Heart failure is still a major cause of death and one of the most common reasons for hospital admission in the western world. It is known that calcium hemostasis and regular L-type Ca²⁺channel (LTCC) function plays a key role in patients with dilated cardiomyopathy (DCM) and heart failure.

In previous experiments we have shown that Myoscape - a member of the mammalian Striatin-interacting phosphatase and kinase (STRIPAK) complex – directly interacts with the LTCC to stabilize LTCC surface expression. Loss of Myoscape leads to endocytotic internalization of LTCC and subsequent heart failure in vivo. Interestingly, the QT-time is also shortened in Myoscape knockout mice. Thus, we searched for Myoscape gene sequence variations found in both patients with DCM and patients with Short-QT syndrome (SQTS).

One promising mutation that was found in both patient cohorts was a stop mutation (R217ter), which is found in only one of about 84,000 healthy individuals in the gnomAD database and leads to expression of a truncated Myoscape protein.

In preliminary experiments, this stop mutation, which was generated by site strand mutagenesis and preceded with a heart-specific promoter, was injected into zebrafish embryos together with the enzyme transposase and thereby successfully integrated into the genome. These transgenic fish were compared with fish injected with the wildtype (WT) Myoscape and with non-injected control fish.

48 hours after fertilization, heart rate was significantly decreased in Myoscape R217ter fish and Myoscape wildtype fish compared with non-injected fish (149/min vs 171/min, two independent injections with n=16 (not-injected) and n=20 (Myoscape R217ter), p=0.015). Most strikingly, even though heart rate was reduced, cardiac output was significantly increased in fish overexpressing wildtype Myoscape (n=21) compared with non-injected fish (66.2 nL/min vs. 53.5 nL/min, p=0.035) whereas cardiac output in Myoscape R217ter fish (49.9 nL/min) showed no alteration when compared to control fish (49.9 nL/min vs. 53.5nL/min, p=0.771), indicating that could be a “loss of function” mutation.

72 hours after fertilization, the hearts of the fish were isolated and the cell borders of the cardiomyocytes were labeled with a β-catenin antibody in order to measure cell sizes in the ventricle. The cell sizes did not vary significantly in the three groups (not injected = 96.83 µm² (n=152 cells) vs. Myoscape WT = 107.5 µm² (n=183 cells) vs. Myoscape R217ter = 109.6µm² (n=148 cells)).

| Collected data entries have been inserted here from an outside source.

/-- **Local sup bound for the scaling derivatives of the corrector data**: for `1 ≤ j ≤ 4`,
`0 < a < b`, `x ∈ [a,b]`: `|D_R^jL₁₂(h)(x)| ≤ (1/√(b−a) + √(b−a)/a)·((9π/32)|h|²_{𝓗⁴})^{1/2}`
(the one-dimensional Sobolev bound with `g = D_R^{j−1}(K,h)_θ`, `g′ = D_R^{j}(K,h)_θ/R`). [cite: Elgindi2021, §7.5 (p. 24 of arXiv:1904.04795)] -/
theorem ofReal_abs_iterate_Dz₁_L12_le (α : ℝ) {j : ℕ} (hj1 : 1 ≤ j) (hj : j ≤ 4) {a b x : ℝ} (ha : 0 < a) (hab : a < b)
    (hx : x ∈ Icc a b) :
    ENNReal.ofReal |(Dz₁^[j] (L12 h)) x| ≤ (ENNReal.ofReal (1 / Real.sqrt (b - a)) + ENNReal.ofReal (Real.sqrt (b - a) / a)) *
      (ENNReal.ofReal (9 * π / 32) * eHkNormSq α 4 h) ^ (1 / 2 : ℝ) := by
  obtain ⟨i, rfl⟩ : ∃ i, j = i + 1 := ⟨j - 1, by omega⟩
  set g : ℝ → ℝ := Dz₁^[i] (kMoment h) with hgdef
  have hgs : ContDiff ℝ ∞ g := contDiff_iterate_Dz₁_infty hh.contDiff_kMomentF i
  have hg1 : ContDiff ℝ 1 g := hgs.of_le (by exact_mod_cast le_top)
  have e0 : |(Dz₁^[i + 1] (L12 h)) x| = |g x| := by rw [hh.iterate_Dz₁_L12_succ, abs_neg]
  rw [e0]
  refine (ofReal_abs_le_interval hg1 hab hx).trans ?_
  set Q := ENNReal.ofReal (9 * π / 32) * eHkNormSq α 4 h with hQ
  -- the two interval integrals through the radial energies
  have hI0 : ∫⁻ t in Icc a b, ENNReal.ofReal (g t ^ 2) ≤ Q := by
    refine le_trans ?_ (hh.radialEnergy_kMoment_le_E4 α (show i ≤ 4 by omega))
    unfold radialEnergy
    refine (lintegral_mono_set (show Icc a b ⊆ Ioi 0 from fun t ht => lt_of_lt_of_le ha ht.1)).trans ?_
    refine setLIntegral_mono' measurableSet_Ioi fun t ht => ENNReal.ofReal_le_ofReal ?_
    have hw := one_le_radialWeight (show 0 < t from ht)
    calc g t ^ 2 = 1 * g t ^ 2 := (one_mul _).symm
      _ ≤ radialWeight t ^ 2 * (Dz₁^[i] (kMoment h)) t ^ 2 := mul_le_mul_of_nonneg_right (by nlinarith) (sq_nonneg _)
  have hI1 : ∫⁻ t in Icc a b, ENNReal.ofReal (deriv g t ^ 2) ≤ ENNReal.ofReal (1 / a ^ 2) * Q := by
    have hder : ∀ t ∈ Icc a b, deriv g t = (Dz₁^[i + 1] (kMoment h)) t / t := fun t ht => by
      have ht0 : t ≠ 0 := (lt_of_lt_of_le ha ht.1).ne'
      rw [Function.iterate_succ_apply', Dz₁_apply, mul_div_cancel_left₀ _ ht0]
    calc ∫⁻ t in Icc a b, ENNReal.ofReal (deriv g t ^ 2)
        ≤ ∫⁻ t in Icc a b, ENNReal.ofReal (1 / a ^ 2) * ENNReal.ofReal (radialWeight t ^ 2 * (Dz₁^[i + 1] (kMoment h)) t ^ 2) := by
          refine setLIntegral_mono' measurableSet_Icc fun t ht => ?_
          rw [← ENNReal.ofReal_mul (by positivity)]
          refine ENNReal.ofReal_le_ofReal ?_
          have ht : 0 < t := lt_of_lt_of_le ha ht.1
          have hw := one_le_radialWeight ht
          rw [hder t ‹_›, div_pow]
          have hD := sq_nonneg ((Dz₁^[i + 1] (kMoment h)) t)
          calc (Dz₁^[i + 1] (kMoment h)) t ^ 2 / t ^ 2 ≤ (Dz₁^[i + 1] (kMoment h)) t ^ 2 / a ^ 2 := by
                gcongr; exact ‹t ∈ Icc a b›.1
            _ = 1 / a ^ 2 * (1 * (Dz₁^[i + 1] (kMoment h)) t ^ 2) := by ring
            _ ≤ 1 / a ^ 2 * (radialWeight t ^ 2 * (Dz₁^[i + 1] (kMoment h)) t ^ 2) := by
                refine mul_le_mul_of_nonneg_left (mul_le_mul_of_nonneg_right (by nlinarith) hD) (by positivity)
      _ = ENNReal.ofReal (1 / a ^ 2) * ∫⁻ t in Icc a b, ENNReal.ofReal (radialWeight t ^ 2 * (Dz₁^[i + 1] (kMoment h)) t ^ 2) := by
          rw [lintegral_const_mul' _ _ ENNReal.ofReal_ne_top]
      _ ≤ ENNReal.ofReal (1 / a ^ 2) * radialEnergy (i + 1) (kMoment h) := by
          unfold radialEnergy
          exact mul_le_mul_right (lintegral_mono_set (show Icc a b ⊆ Ioi 0 from fun t ht => lt_of_lt_of_le ha ht.1)) _
      _ ≤ ENNReal.ofReal (1 / a ^ 2) * Q := mul_le_mul_right (hh.radialEnergy_kMoment_le_E4 α (show i + 1 ≤ 4 by omega)) _
  have hI1' : (∫⁻ t in Icc a b, ENNReal.ofReal (deriv g t ^ 2)) ^ (1 / 2 : ℝ) ≤ ENNReal.ofReal (1 / a) * Q ^ (1 / 2 : ℝ) := by
    refine (ENNReal.rpow_le_rpow hI1 (by norm_num)).trans_eq ?_
    rw [ENNReal.mul_rpow_of_nonneg _ _ (by norm_num : (0:ℝ) ≤ 1 / 2), ENNReal.ofReal_rpow_of_nonneg (by positivity) (by norm_num)]
    congr 2
    rw [show (1 / a ^ 2 : ℝ) = (1 / a) ^ 2 by ring, ← Real.sqrt_eq_rpow, Real.sqrt_sq (by positivity)]
  calc ENNReal.ofReal (1 / Real.sqrt (b - a)) * (∫⁻ t in Icc a b, ENNReal.ofReal (g t ^ 2)) ^ (1 / 2 : ℝ) +
        ENNReal.ofReal (Real.sqrt (b - a)) * (∫⁻ t in Icc a b, ENNReal.ofReal (deriv g t ^ 2)) ^ (1 / 2 : ℝ)
      ≤ ENNReal.ofReal (1 / Real.sqrt (b - a)) * Q ^ (1 / 2 : ℝ) + ENNReal.ofReal (Real.sqrt (b - a)) * (ENNReal.ofReal (1 / a) * Q ^ (1 / 2 : ℝ)) := by
        gcongr
    _ = _ := by
        rw [← mul_assoc, ← ENNReal.ofReal_mul (Real.sqrt_nonneg _), mul_one_div, add_mul]

end NiceDatum

/-! ### Uniform limits and derivatives -/

/-- Uniform convergence survives division by `x` on sets bounded away from `0`. [folklore] -/
theorem tendstoUniformlyOn_div {Fs : ℕ → ℝ → ℝ} {f : ℝ → ℝ} {K : Set ℝ} {a : ℝ} (ha : 0 < a) (hK : ∀ x ∈ K, a ≤ x)
    (h : TendstoUniformlyOn Fs f atTop K) : TendstoUniformlyOn (fun n x => Fs n x / x) (fun x => f x / x) atTop K := by
  rw [Metric.tendstoUniformlyOn_iff] at h ⊢
  intro ε hε
  filter_upwards [h (ε * a) (by positivity)] with n hn x hx
  have hx0 : 0 < x := lt_of_lt_of_le ha (hK x hx)
  have hn' := hn x hx
  rw [Real.dist_eq] at hn' ⊢
  rw [← sub_div, abs_div, abs_of_pos hx0, div_lt_iff₀ hx0]
  calc |f x - Fs n x| < ε * a := hn'
    _ ≤ ε * x := mul_le_mul_of_nonneg_left (hK x hx) hε.le

/-- One step of regularity: `f′ = g/x` on `(0,∞)` with `g ∈ Cⁿ(0,∞)` gives `f ∈ C^{n+1}(0,∞)`. [folklore] -/
theorem contDiffOn_succ_of_hasDerivAt_div {f g : ℝ → ℝ} {n : WithTop ℕ∞} (hn : n ≠ ⊤) (hd : ∀ x ∈ Ioi (0:ℝ), HasDerivAt f (g x / x) x)
    (hg : ContDiffOn ℝ n g (Ioi 0)) : ContDiffOn ℝ (n + 1) f (Ioi 0) := by
  rw [contDiffOn_succ_iff_deriv_of_isOpen isOpen_Ioi]
  refine ⟨fun x hx => (hd x hx).differentiableAt.differentiableWithinAt, fun h => absurd h hn, ?_⟩
  have hq : ContDiffOn ℝ n (fun x => g x / x) (Ioi 0) := hg.div contDiffOn_id fun x hx => ne_of_gt hx
  exact hq.congr fun x hx => (hd x hx).deriv

/-! ### The corrector data along an approximating sequence -/

section approx

variable {α : ℝ} {F : ℝ → ℝ → ℝ} {fs : ℕ → ℝ → ℝ → ℝ} (hA : HkApprox α F fs)
include hA

/-- The mutual `𝓗⁴`-distances along an approximating sequence are small: for `ε > 0` eventually
`|f_n − f_m|²_{𝓗⁴} ≤ ε`. [folklore] -/
theorem HkApprox.eventually_sub_sub_le {ε : ℝ≥0∞} (hε : 0 < ε) :
    ∃ N, ∀ n ≥ N, ∀ m ≥ N, eHkNormSq α 4 (fs n - fs m) ≤ ε := by
  have hN : ∀ n, NiceDatum (fs n) := fun n => ⟨(hA.test n).smooth, (hA.test n).supp, (hA.test n).sub⟩
  have hF4 : ContDiffOn ℝ 4 (uncurry F) strip :=
    hA.smooth.of_le (WithTop.coe_le_coe.2 le_top : (4 : WithTop ℕ∞) ≤ ((⊤ : ℕ∞) : WithTop ℕ∞))
  have hε4 : 0 < ε / 4 := ENNReal.div_pos hε.ne' (by norm_num)
  obtain ⟨N, hNε⟩ := (ENNReal.tendsto_atTop_zero.1 hA.conv) (ε / 4) hε4
  refine ⟨N, fun n hn m hm => ?_⟩
  have e : fs n - fs m = (fs n - F) + (F - fs m) := by funext z θ; simp
  have hsymm : eHkNormSq α 4 (F - fs m) = eHkNormSq α 4 (fs m - F) := by
    have e' : F - fs m = (-1 : ℝ) • (fs m - F) := by funext z θ; simp
    rw [e', eHkNormSq_smul, Real.enorm_eq_ofReal_abs, abs_neg, abs_one, ENNReal.ofReal_one, one_pow, one_mul]
  rw [e]
  refine (eHkNormSq_add_le (((hN n).smooth 4).contDiffOn.sub hF4) (hF4.sub ((hN m).smooth 4).contDiffOn)).trans ?_
  rw [hsymm]
  calc 2 * eHkNormSq α 4 (fs n - F) + 2 * eHkNormSq α 4 (fs m - F) ≤ 2 * (ε / 4) + 2 * (ε / 4) := by
        gcongr
        · exact hNε n hn
        · exact hNε m hm
    _ = ε := by
        rw [← add_mul, show (2:ℝ≥0∞) + 2 = 4 by norm_num, ENNReal.mul_div_cancel (by norm_num) (by norm_num)]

Beyond that, in in vitro experiments with neonatal rat cardiomyocytes (NRVCMs) we could show that after PE stress (100µM for 48h) only after adenoviral overexpression of the wildtype Myoscape, the mRNA expression of the hypertrophic gene Nppa is significantly reduced in comparison with LacZ (4.98-fold vs. 10.28-fold, n=2, p=0.028). However, Myoscape R217ter overexpression was not able to reduce Nppa mRNA Expression significantly after PE stress (7-fold vs. 10.28-fold, n=2, p=0.254).

Along with these results, we could show that wildtype Myoscape overexpression significantly reduced NFAT Luciferase activity in NRVCM after PE treatment, whereas Myoscape R217ter could not show this effect.

Further understanding of the function of wildtype and mutated Myoscape could contribute to a better understanding of the pathophysiology of DCM and cardiac hypertrophy, possibly leading to new therapeutic targets in the future.